On Behalf of | Jun 19, 2014 | Uncategorized

Florida law requires that valid wills be in written form. Orally telling another person how one wants to legally divide one’s estate will is generally not enforceable in court. Nevertheless, Floridians need to understand that merely writing the will may not be enough either. The document must meet certain legal standards, and, sometimes, a directive in the will may be found to be invalid, even if the will is otherwise properly executed.

The main case in this line of Florida law is a 1994 case called “Estate of Corbin.” In this case, a will devised an estate to an individual with the caveat that the individual distribute the assets as she had been told to do by the testator, prior to the testator’s death. The court found that such a bequest actually created an “oral will” that was invalid under the law.

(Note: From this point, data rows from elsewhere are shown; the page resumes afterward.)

import Mathlib
import Summits.Ventures.DiscreteObjects.Mahler.SmythIsolationInteger
import Summits.Ventures.DiscreteObjects.Mahler.LehmerExactMeasure
import Summits.Ventures.DiscreteObjects.Mahler.ReciprocalFactorisation
import Summits.Ventures.DiscreteObjects.Mahler.ReciprocalFamilies
import Summits.Ventures.DiscreteObjects.Mahler.LehmerTraceIrreducible

/-!
# Lehmer's polynomial is irreducible (venture `DiscreteObjects`, target L)

Cell `pub-namedobj`, seat `pub-namedobj-mahler` (gen 9). Framing: lottery ticket; floor = certified
bounds/negative ranges.

`L = x¹⁰ + x⁹ - x⁷ - x⁶ - x⁵ - x⁴ - x³ + x + 1` (Lehmer 1933) is irreducible over `ℤ`, so Lehmer's number
`M(L) = 1.17628…` is an algebraic integer of degree `10` (a Salem number) with minimal polynomial `L`.
Proof (kernel): let `L = A·B` with `A, B` monic.  Since `M(A) ≤ M(L) < 1.1763 < θ₀`, Smyth's theorem
(`intMahlerMeasure_ge_smythTheta_of_nonreciprocal`) forces `A` and `B` to be (anti)reciprocal; as
`L(1) = -1 ≠ 0` and `L(-1) = 1 ≠ 0` they are reciprocal of even degrees `2a`, `2b`.  Writing
`A = x^a Q_A(x + 1/x)`, `B = x^b Q_B(x + 1/x)` (`trace_poly_exists`) and `L = x⁵ Q(x + 1/x)` gives
`Q = Q_A Q_B` over `ℚ` (equality at infinitely many points `n + 1/n`), and `Q = y⁵+y⁴-5y³-5y²+4y+3` is
irreducible (`irreducible_lehmerTrace`, via `𝔽₂`), so `a = 0` or `b = 0`.

* `lehmerPoly_monic_factor_trivial` — a monic factorisation `L = A·B` has a constant factor;
* `irreducible_lehmerPoly` — **Lehmer's polynomial is irreducible over `ℤ`**.
-/

namespace Summit.Ventures.DiscreteObjects.Mahler

open Polynomial

/-- Basic facts: `deg L = 10`, `L(0) = 1`, `L(1) = -1`, `L(-1) = 1`. -/
theorem lehmerPoly_facts :
    lehmerPoly.natDegree = 10 ∧ lehmerPoly.coeff 0 = 1 ∧ lehmerPoly.eval 1 = -1 ∧ lehmerPoly.eval (-1) = 1 := by
  unfold lehmerPoly
  refine ⟨by compute_degree!, ?_, ?_, ?_⟩
  · simp [coeff_one, coeff_X]
  · simp
  · simp

/-- A monic factor of Lehmer's polynomial is reciprocal (`A.reverse = A`): by Smyth's theorem a
nonreciprocal factor would have measure `≥ θ₀ > M(L)`, and an antireciprocal one would vanish at `1`. -/
theorem reverse_eq_of_monic_dvd_lehmerPoly {A B : ℤ[X]} (hA : A.Monic) (hB : B.Monic)
    (h : lehmerPoly = A * B) : A.reverse = A := by
  obtain ⟨_, hL0, hL1, _⟩ := lehmerPoly_facts
  have hA0 : A.coeff 0 ≠ 0 := by
    intro h0
    have := congrArg (fun p : ℤ[X] => p.coeff 0) h
    simp only [mul_coeff_zero, h0, zero_mul, hL0] at this
    exact one_ne_zero this
  -- `M(A) ≤ M(L) < θ₀`
  have hMA : intMahlerMeasure A < smythTheta := by
    have hprod : intMahlerMeasure lehmerPoly = intMahlerMeasure A * intMahlerMeasure B := by
      rw [h, intMahlerMeasure_mul]
    have hB1 := one_le_intMahlerMeasure hB.ne_zero
    have hA1 := one_le_intMahlerMeasure hA.ne_zero
    have hL := lehmer_measure_upper_bound
    have hθ := smythTheta_gt
    nlinarith
  -- so `A` is reciprocal or antireciprocal
  have hrec : A.reverse = A ∨ A.reverse = -A := by
    by_contra hne
    push Not at hne
    have := intMahlerMeasure_ge_smythTheta_of_nonreciprocal hA0 hne.1 hne.2
    linarith
  rcases hrec with hr | hr
  · exact hr
  · -- antireciprocal: `A(1) = 0`, contradicting `L(1) = -1`
    exfalso
    have h1 := eval_eq_eval_reverse_mul A 1 (by norm_num)
    rw [hr, eval_neg, one_pow, mul_one] at h1
    have hA1 : A.eval 1 = 0 := by linarith
    have : lehmerPoly.eval 1 = 0 := by rw [h, eval_mul, hA1, zero_mul]
    rw [hL1] at this
    norm_num at this

/-- A monic factor of Lehmer's polynomial has even degree (an odd-degree reciprocal polynomial vanishes
at `-1`, but `L(-1) = 1`). -/
theorem even_natDegree_of_monic_dvd_lehmerPoly {A B : ℤ[X]} (hA : A.Monic) (hB : B.Monic)
    (h : lehmerPoly = A * B) : Even A.natDegree := by
  obtain ⟨_, _, _, hLm1⟩ := lehmerPoly_facts
  have hrev := reverse_eq_of_monic_dvd_lehmerPoly hA hB h
  by_contra hodd
  rw [Nat.not_even_iff_odd] at hodd
  obtain ⟨d, hd⟩ := hodd
  have hpal := palindromic_of_reverse_eq_self A _ hd hrev
  have hA1 := eval_neg_one_eq_zero_of_palindromic_odd A d hd hpal
  have : lehmerPoly.eval (-1) = 0 := by rw [h, eval_mul, hA1, zero_mul]
  rw [hLm1] at this
  exact one_ne_zero this

/-- **A monic factorisation `L = A·B` of Lehmer's polynomial is trivial.** -/
theorem lehmerPoly_monic_factor_trivial {A B : ℤ[X]} (hA : A.Monic) (hB : B.Monic)
    (h : lehmerPoly = A * B) : A.natDegree = 0 ∨ B.natDegree = 0 := by
  obtain ⟨hLdeg, _, _, _⟩ := lehmerPoly_facts
  have hrevA := reverse_eq_of_monic_dvd_lehmerPoly hA hB h
  have hrevB := reverse_eq_of_monic_dvd_lehmerPoly hB hA (by rw [h, mul_comm])
  obtain ⟨a, ha⟩ := even_natDegree_of_monic_dvd_lehmerPoly hA hB h
  obtain ⟨b, hb⟩ := even_natDegree_of_monic_dvd_lehmerPoly hB hA (by rw [h, mul_comm])
  rw [← two_mul] at ha hb
  have hab : a + b = 5 := by
    have := congrArg natDegree h
    rw [hA.natDegree_mul hB, hLdeg, ha, hb] at this
    omega
  -- trace polynomials over `ℚ`
  set AQ := A.map (algebraMap ℤ ℚ) with hAQ
  set BQ := B.map (algebraMap ℤ ℚ) with hBQ
  have hinj : Function.Injective (algebraMap ℤ ℚ) := (algebraMap ℤ ℚ).injective_int
  have hpalA : ∀ j ≤ 2 * a, AQ.coeff j = AQ.coeff (2 * a - j) := by
    intro j hj
    rw [hAQ, coeff_map, coeff_map, palindromic_of_reverse_eq_self A _ ha hrevA j hj]
  have hpalB : ∀ j ≤ 2 * b, BQ.coeff j = BQ.coeff (2 * b - j) := by
    intro j hj
    rw [hBQ, coeff_map, coeff_map, palindromic_of_reverse_eq_self B _ hb hrevB j hj]
  obtain ⟨QA, hQAdeg, hQAlc, hQAev⟩ := trace_poly_exists a AQ
    (by rw [hAQ, natDegree_map_eq_of_injective hinj, ha]) hpalA
  obtain ⟨QB, hQBdeg, hQBlc, hQBev⟩ := trace_poly_exists b BQ
    (by rw [hBQ, natDegree_map_eq_of_injective hinj, hb]) hpalB
  have hQAlc1 : QA.coeff a = 1 := by
    rw [hQAlc, hAQ, coeff_map, ← ha, hA.coeff_natDegree, map_one]
  have hQBlc1 : QB.coeff b = 1 := by
    rw [hQBlc, hBQ, coeff_map, ← hb, hB.coeff_natDegree, map_one]
  -- the trace polynomial of `L` over `ℚ` equals `QA * QB`
  set Q : ℤ[X] := X ^ 5 + X ^ 4 - 5 * X ^ 3 - 5 * X ^ 2 + 4 * X + 3 with hQ
  have hQev : ∀ x : ℚ, x ≠ 0 →
      (Q.map (algebraMap ℤ ℚ)).eval (x + x⁻¹) = (QA * QB).eval (x + x⁻¹) := by
    intro x hx
    have hL : (lehmerPoly.map (algebraMap ℤ ℚ)).eval x = x ^ 5 * (Q.map (algebraMap ℤ ℚ)).eval (x + x⁻¹) := by
      have e := lehmer_eval_eq_trace x hx
      unfold lehmerPoly
      rw [hQ]
      simp only [Polynomial.map_add, Polynomial.map_sub, Polynomial.map_mul, Polynomial.map_pow, map_X,
        Polynomial.map_one, Polynomial.map_ofNat, eval_add, eval_sub, eval_mul, eval_pow, eval_X, eval_one,
        eval_ofNat]
      rw [e]
    have hL' : (lehmerPoly.map (algebraMap ℤ ℚ)).eval x = x ^ 5 * (QA * QB).eval (x + x⁻¹) := by
      rw [h, Polynomial.map_mul, eval_mul, ← hAQ, ← hBQ, hQAev x hx, hQBev x hx, eval_mul, ← hab, pow_add]
      ring
    have hx5 : x ^ 5 ≠ 0 := pow_ne_zero _ hx
    exact mul_left_cancel₀ hx5 (hL.symm.trans hL')
  have hQeq : Q.map (algebraMap ℤ ℚ) = QA * QB := by
    apply eq_of_infinite_eval_eq
    -- the points `n + 1/n`, `n ≥ 2`, are distinct
    refine Set.infinite_of_injective_forall_mem (f := fun n : ℕ => ((n : ℚ) + 2) + ((n : ℚ) + 2)⁻¹) ?_ ?_
    · intro m n hmn
      simp only at hmn
      have hm : (0 : ℚ) < (m : ℚ) + 2 := by positivity
      have hn : (0 : ℚ) < (n : ℚ) + 2 := by positivity
      have key : (((m : ℚ) + 2) - ((n : ℚ) + 2)) * (((m : ℚ) + 2) * ((n : ℚ) + 2) - 1) = 0 := by
        field_simp at hmn
        linear_combination hmn
      rcases mul_eq_zero.mp key with h1 | h1
      · exact_mod_cast (by linarith : (m : ℚ) = n)
      · exfalso
        have : (4 : ℚ) ≤ ((m : ℚ) + 2) * ((n : ℚ) + 2) := by nlinarith
        linarith
    · intro n
      exact hQev _ (by positivity)
  -- `Q` is irreducible over `ℚ`, hence `QA` or `QB` is a unit
  have hQm : Q.Monic := by rw [hQ]; monicity!
  have hQirrQ : Irreducible (Q.map (algebraMap ℤ ℚ)) :=
    (hQm.irreducible_iff_irreducible_map_fraction_map (K := ℚ)).mp (by rw [hQ]; exact irreducible_lehmerTrace)
  rw [hQeq] at hQirrQ
  rcases hQirrQ.isUnit_or_isUnit rfl with hu | hu
  · left
    have h0 := natDegree_eq_zero_of_isUnit hu
    have : a ≤ QA.natDegree := le_natDegree_of_ne_zero (by rw [hQAlc1]; exact one_ne_zero)
    omega
  · right
    have h0 := natDegree_eq_zero_of_isUnit hu
    have : b ≤ QB.natDegree := le_natDegree_of_ne_zero (by rw [hQBlc1]; exact one_ne_zero)
    omega

/-- **Lehmer's polynomial `x¹⁰ + x⁹ - x⁷ - x⁶ - x⁵ - x⁴ - x³ + x + 1` is irreducible over `ℤ`**; hence
Lehmer's number `M(L) = 1.17628…` is an algebraic integer of degree `10`. -/
theorem irreducible_lehmerPoly : Irreducible lehmerPoly := by
  obtain ⟨hLdeg, _, _, _⟩ := lehmerPoly_facts
  refine irreducible_iff.mpr ⟨fun hu => ?_, fun A B hAB => ?_⟩
  · have := natDegree_eq_zero_of_isUnit hu
    omega
  -- leading coefficients `±1`; normalise to monic factors
  have hlc : A.leadingCoeff * B.leadingCoeff = 1 := by
    rw [← leadingCoeff_mul, ← hAB]; exact lehmerPoly_monic.leadingCoeff
  set u := A.leadingCoeff with hu
  set v := B.leadingCoeff with hv
  have hu1 : u * u = 1 := by rcases Int.eq_one_or_neg_one_of_mul_eq_one hlc with h | h <;> rw [h] <;> norm_num
  have hv1 : v * v = 1 := by
    rcases Int.eq_one_or_neg_one_of_mul_eq_one (by rw [mul_comm]; exact hlc) with h | h <;> rw [h] <;> norm_num
  have hA0 : A ≠ 0 := by intro h0; rw [h0, leadingCoeff_zero] at hu; rw [hu, zero_mul] at hu1; exact zero_ne_one hu1
  have hB0 : B ≠ 0 := by intro h0; rw [h0, leadingCoeff_zero] at hv; rw [hv, zero_mul] at hv1; exact zero_ne_one hv1
  have hAm : (C u * A).Monic := by
    rw [Monic, leadingCoeff_mul, leadingCoeff_C, ← hu, hu1]
  have hBm : (C v * B).Monic := by
    rw [Monic, leadingCoeff_mul, leadingCoeff_C, ← hv, hv1]
  have hfac : lehmerPoly = (C u * A) * (C v * B) := by
    rw [hAB]
    have : C u * C v = (1 : ℤ[X]) := by rw [← map_mul, hlc, map_one]
    linear_combination (-(A * B)) * this
  have hu0 : u ≠ 0 := by intro h0; rw [h0, zero_mul] at hu1; exact zero_ne_one hu1
  have hv0 : v ≠ 0 := by intro h0; rw [h0, zero_mul] at hv1; exact zero_ne_one hv1
  rcases lehmerPoly_monic_factor_trivial hAm hBm hfac with h | h
  · left
    rw [natDegree_C_mul hu0] at h
    rw [eq_C_of_natDegree_eq_zero h, isUnit_C]
    have : A.coeff 0 = u := by
      rw [hu, leadingCoeff, h]
    rw [this]
    exact isUnit_iff_exists_inv.mpr ⟨u, hu1⟩
  · right
    rw [natDegree_C_mul hv0] at h
    rw [eq_C_of_natDegree_eq_zero h, isUnit_C]
    have : B.coeff 0 = v := by
      rw [hv, leadingCoeff, h]
    rw [this]
    exact isUnit_iff_exists_inv.mpr ⟨v, hv1⟩

end Summit.Ventures.DiscreteObjects.Mahler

More recent cases have, however, indicated that giving a person authority to distribute assets as that person sees fit does not create an invalid oral will. Basically, as long as the person to whom the bequest is made has the discretion of any further distribution, and is not restricted by oral instructions outside the scope of the will document itself, the will is usually valid. It is important to note though, probate courts decide based upon what a testator actually wrote, not some implied meaning, and will look only to the “four corners” of the document itself to determine what that is.

The best way to ensure that one’s estate plan is carried out as one wishes it to be is to make specific bequests within the will document itself. Having competent legal advice on what is and is not acceptable in one’s own specific situation may be the most important factor in determining whether the probate process is an efficient easy one, or one marred by uncertainty and conflict between loved ones.